[Input data — start]

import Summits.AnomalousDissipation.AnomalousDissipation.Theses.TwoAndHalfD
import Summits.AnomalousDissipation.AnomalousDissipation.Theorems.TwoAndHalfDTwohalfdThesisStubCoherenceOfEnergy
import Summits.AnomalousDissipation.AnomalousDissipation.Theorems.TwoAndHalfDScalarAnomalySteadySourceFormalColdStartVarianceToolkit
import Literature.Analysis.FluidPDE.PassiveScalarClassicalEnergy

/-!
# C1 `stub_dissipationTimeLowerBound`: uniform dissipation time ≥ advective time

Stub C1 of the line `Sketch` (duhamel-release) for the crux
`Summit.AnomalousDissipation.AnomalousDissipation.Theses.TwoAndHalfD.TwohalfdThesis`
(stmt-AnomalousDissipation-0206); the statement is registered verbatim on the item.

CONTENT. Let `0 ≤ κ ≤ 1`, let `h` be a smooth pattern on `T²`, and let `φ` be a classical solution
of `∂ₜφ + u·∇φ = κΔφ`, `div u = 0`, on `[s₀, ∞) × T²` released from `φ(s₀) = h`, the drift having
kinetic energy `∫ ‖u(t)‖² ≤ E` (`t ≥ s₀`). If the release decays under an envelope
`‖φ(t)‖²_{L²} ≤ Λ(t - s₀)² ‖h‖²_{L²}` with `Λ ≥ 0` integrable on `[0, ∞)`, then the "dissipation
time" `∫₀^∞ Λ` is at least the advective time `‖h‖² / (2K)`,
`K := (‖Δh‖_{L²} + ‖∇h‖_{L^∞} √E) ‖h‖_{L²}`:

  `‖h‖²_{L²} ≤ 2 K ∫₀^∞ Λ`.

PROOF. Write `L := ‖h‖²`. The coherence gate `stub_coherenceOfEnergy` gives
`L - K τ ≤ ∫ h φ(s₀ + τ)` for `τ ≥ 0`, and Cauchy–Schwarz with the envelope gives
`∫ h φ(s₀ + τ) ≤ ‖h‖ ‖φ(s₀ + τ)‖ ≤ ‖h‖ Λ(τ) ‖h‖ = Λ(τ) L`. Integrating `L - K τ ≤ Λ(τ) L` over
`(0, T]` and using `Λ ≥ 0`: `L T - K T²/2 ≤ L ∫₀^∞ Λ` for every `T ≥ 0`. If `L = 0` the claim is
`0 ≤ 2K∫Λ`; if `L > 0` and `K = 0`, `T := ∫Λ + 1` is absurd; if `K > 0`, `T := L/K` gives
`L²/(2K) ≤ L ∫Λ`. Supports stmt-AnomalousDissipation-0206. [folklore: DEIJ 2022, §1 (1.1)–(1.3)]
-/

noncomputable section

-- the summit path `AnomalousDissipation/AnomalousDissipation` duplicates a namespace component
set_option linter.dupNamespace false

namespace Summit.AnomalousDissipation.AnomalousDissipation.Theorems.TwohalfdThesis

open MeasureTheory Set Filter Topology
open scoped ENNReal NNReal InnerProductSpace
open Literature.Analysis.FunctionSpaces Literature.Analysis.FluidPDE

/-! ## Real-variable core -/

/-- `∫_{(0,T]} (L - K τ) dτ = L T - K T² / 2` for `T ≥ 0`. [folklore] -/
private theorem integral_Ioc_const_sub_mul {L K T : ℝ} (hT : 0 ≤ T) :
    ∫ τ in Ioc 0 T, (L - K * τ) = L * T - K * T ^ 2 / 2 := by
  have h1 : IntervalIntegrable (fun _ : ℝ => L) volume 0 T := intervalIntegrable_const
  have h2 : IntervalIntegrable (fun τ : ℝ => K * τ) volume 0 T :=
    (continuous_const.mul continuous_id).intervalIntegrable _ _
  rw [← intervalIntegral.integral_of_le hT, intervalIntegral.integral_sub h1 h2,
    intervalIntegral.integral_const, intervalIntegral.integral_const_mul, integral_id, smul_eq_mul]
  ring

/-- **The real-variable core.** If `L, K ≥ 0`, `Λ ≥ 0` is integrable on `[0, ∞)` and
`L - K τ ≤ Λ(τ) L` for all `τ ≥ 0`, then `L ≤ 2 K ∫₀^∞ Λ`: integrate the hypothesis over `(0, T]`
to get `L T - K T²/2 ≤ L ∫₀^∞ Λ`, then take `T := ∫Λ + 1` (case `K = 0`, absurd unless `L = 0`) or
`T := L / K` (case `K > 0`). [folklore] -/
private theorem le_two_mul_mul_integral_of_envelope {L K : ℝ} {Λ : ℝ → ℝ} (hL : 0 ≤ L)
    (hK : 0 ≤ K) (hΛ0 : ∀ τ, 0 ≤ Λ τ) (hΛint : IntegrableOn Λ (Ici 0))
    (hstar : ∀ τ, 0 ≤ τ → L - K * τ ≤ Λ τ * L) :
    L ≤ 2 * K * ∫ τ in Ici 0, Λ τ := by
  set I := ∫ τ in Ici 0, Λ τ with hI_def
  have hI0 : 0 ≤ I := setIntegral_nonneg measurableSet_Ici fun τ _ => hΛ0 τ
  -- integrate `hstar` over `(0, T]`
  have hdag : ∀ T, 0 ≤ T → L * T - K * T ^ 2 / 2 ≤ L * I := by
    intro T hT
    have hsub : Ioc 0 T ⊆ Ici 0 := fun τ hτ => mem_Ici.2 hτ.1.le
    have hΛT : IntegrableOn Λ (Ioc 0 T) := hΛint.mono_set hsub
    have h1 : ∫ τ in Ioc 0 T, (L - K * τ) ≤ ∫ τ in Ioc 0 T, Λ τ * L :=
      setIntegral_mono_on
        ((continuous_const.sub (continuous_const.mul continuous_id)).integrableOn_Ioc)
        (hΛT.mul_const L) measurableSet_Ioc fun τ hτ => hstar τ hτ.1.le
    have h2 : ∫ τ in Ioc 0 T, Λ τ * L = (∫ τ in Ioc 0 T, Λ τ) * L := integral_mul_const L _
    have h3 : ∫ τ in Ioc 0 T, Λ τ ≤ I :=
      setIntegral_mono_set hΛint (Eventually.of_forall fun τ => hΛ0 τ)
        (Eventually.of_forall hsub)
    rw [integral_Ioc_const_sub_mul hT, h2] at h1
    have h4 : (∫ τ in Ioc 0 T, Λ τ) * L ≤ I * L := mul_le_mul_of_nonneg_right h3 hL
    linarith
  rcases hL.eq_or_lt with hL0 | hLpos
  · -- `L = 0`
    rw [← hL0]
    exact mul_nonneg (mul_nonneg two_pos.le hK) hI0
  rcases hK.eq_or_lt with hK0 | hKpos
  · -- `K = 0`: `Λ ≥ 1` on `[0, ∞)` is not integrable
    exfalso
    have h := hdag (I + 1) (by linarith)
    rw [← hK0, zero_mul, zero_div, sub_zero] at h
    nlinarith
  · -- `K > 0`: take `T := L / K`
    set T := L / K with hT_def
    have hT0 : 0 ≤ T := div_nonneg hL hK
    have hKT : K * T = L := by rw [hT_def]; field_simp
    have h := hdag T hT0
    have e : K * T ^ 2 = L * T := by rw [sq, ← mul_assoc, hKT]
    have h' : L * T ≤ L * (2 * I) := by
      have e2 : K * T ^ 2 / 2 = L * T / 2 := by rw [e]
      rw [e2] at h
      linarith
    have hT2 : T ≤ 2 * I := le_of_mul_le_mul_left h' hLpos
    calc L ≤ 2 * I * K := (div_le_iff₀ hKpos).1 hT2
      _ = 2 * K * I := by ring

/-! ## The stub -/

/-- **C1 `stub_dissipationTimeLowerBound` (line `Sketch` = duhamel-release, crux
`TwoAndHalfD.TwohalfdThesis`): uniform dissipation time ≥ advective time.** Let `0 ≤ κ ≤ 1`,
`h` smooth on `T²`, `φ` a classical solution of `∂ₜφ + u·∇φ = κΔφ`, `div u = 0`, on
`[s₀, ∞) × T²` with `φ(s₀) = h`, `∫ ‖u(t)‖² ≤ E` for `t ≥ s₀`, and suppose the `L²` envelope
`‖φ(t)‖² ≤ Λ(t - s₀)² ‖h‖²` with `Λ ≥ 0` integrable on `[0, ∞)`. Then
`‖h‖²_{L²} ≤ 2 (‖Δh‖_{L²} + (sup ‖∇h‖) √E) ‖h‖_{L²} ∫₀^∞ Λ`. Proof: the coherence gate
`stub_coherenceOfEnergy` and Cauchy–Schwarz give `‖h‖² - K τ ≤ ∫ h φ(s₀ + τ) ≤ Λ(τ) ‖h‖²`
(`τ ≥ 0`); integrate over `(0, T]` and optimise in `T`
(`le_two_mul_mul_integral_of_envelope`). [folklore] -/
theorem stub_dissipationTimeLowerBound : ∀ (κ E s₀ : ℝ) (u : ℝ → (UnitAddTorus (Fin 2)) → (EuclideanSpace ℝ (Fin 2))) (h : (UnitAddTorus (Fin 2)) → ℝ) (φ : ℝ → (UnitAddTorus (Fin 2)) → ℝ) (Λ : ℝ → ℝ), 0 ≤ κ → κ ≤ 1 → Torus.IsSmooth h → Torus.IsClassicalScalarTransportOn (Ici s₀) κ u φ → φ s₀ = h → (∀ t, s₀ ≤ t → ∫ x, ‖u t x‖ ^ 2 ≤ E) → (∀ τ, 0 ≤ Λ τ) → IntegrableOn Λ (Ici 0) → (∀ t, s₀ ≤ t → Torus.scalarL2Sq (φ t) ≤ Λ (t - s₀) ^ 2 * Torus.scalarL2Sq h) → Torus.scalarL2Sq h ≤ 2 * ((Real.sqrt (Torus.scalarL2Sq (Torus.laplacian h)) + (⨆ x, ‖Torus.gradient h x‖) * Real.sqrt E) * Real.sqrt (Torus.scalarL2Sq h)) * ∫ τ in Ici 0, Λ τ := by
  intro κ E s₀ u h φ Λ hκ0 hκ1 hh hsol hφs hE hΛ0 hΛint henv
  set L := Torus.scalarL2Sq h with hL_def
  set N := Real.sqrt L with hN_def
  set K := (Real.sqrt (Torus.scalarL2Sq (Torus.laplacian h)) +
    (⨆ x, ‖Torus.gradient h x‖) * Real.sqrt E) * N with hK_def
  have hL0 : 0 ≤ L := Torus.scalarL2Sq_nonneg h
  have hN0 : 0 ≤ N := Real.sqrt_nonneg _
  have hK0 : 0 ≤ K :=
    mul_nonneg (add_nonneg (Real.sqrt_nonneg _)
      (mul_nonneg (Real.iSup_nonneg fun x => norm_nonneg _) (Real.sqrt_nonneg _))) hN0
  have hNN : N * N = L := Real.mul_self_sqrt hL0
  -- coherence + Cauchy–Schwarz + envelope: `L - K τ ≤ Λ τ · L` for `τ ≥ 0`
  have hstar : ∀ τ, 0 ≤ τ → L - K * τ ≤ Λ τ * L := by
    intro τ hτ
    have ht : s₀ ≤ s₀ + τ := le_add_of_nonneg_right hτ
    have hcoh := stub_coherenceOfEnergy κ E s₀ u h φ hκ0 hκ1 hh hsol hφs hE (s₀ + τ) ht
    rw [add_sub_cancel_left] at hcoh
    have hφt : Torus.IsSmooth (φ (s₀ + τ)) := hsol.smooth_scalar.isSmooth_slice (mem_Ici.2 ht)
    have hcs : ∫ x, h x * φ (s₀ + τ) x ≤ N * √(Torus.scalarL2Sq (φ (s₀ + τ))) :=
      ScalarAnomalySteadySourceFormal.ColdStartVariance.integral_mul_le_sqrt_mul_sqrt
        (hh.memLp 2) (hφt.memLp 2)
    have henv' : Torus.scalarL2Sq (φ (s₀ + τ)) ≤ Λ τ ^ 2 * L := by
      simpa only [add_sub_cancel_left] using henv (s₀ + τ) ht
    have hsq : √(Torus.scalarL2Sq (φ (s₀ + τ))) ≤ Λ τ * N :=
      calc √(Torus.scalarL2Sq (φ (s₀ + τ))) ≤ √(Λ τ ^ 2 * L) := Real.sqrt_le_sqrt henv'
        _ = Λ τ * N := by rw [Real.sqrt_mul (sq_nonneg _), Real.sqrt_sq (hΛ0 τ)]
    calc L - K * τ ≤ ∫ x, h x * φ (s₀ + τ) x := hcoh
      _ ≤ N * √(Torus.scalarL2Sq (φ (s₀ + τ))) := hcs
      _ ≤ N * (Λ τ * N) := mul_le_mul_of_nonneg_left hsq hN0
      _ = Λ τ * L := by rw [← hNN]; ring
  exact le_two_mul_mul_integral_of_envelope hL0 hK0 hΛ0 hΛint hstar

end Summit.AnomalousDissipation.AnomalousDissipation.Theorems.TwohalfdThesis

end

[Input data — finish]
[Input data — start]

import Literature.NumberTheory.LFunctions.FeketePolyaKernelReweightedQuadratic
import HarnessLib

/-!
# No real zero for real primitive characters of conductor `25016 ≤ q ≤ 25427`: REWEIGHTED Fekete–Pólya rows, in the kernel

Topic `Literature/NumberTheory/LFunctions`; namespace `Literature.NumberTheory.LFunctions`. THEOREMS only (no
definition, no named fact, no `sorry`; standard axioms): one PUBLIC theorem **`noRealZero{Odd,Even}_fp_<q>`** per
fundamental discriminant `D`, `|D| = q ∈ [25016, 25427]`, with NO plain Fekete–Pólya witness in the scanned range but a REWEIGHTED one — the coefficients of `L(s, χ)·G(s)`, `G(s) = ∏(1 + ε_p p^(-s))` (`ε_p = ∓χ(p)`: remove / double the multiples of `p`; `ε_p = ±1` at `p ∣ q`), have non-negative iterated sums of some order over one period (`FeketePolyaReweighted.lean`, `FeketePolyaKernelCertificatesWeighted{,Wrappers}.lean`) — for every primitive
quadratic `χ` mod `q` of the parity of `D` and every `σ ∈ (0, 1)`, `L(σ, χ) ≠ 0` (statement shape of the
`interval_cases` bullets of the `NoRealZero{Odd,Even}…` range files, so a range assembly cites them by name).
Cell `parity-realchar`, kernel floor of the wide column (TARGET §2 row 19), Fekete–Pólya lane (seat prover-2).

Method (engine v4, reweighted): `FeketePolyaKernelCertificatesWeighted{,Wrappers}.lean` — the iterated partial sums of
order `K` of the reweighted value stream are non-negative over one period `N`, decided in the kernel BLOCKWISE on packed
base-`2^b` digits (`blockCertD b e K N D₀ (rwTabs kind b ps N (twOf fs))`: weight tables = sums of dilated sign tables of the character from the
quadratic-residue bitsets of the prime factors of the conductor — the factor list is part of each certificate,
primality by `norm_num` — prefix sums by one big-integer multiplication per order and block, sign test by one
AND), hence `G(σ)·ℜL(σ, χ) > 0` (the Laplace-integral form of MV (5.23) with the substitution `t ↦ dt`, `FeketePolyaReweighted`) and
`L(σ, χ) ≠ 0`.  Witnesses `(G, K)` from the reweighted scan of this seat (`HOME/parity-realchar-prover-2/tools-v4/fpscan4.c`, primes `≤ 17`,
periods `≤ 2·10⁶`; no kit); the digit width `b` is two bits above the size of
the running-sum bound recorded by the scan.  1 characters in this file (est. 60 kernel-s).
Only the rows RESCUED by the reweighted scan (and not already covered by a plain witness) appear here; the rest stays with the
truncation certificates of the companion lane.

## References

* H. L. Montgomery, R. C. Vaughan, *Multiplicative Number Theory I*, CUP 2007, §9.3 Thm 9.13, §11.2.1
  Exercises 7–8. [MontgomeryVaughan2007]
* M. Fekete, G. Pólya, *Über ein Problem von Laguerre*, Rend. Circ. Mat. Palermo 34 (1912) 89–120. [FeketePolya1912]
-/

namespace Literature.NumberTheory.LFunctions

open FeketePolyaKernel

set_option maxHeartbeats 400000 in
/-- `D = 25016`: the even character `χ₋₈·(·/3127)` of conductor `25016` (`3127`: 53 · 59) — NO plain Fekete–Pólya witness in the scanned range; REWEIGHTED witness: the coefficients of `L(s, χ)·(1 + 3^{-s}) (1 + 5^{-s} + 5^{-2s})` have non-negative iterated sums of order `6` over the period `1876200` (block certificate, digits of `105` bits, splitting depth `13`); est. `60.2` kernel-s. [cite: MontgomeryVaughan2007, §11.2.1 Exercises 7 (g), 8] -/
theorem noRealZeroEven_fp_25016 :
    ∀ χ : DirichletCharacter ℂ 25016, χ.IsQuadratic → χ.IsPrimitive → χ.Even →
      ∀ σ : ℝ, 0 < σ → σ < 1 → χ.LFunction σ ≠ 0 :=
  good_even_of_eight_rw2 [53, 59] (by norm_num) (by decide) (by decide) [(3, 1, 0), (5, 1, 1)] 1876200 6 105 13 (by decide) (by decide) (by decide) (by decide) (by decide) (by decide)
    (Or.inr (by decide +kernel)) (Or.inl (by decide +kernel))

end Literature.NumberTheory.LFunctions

[Input data — finish]

### [What is being asked]
If a line in the listing contains the string "Schwarz", copy it.

### [Solved problem]
`L - K τ ≤ ∫ h φ(s₀ + τ)` for `τ ≥ 0`, and Cauchy–Schwarz with the envelope gives
`stub_coherenceOfEnergy` and Cauchy–Schwarz give `‖h‖² - K τ ≤ ∫ h φ(s₀ + τ) ≤ Λ(τ) ‖h‖²`
  -- coherence + Cauchy–Schwarz + envelope: `L - K τ ≤ Λ τ · L` for `τ ≥ 0`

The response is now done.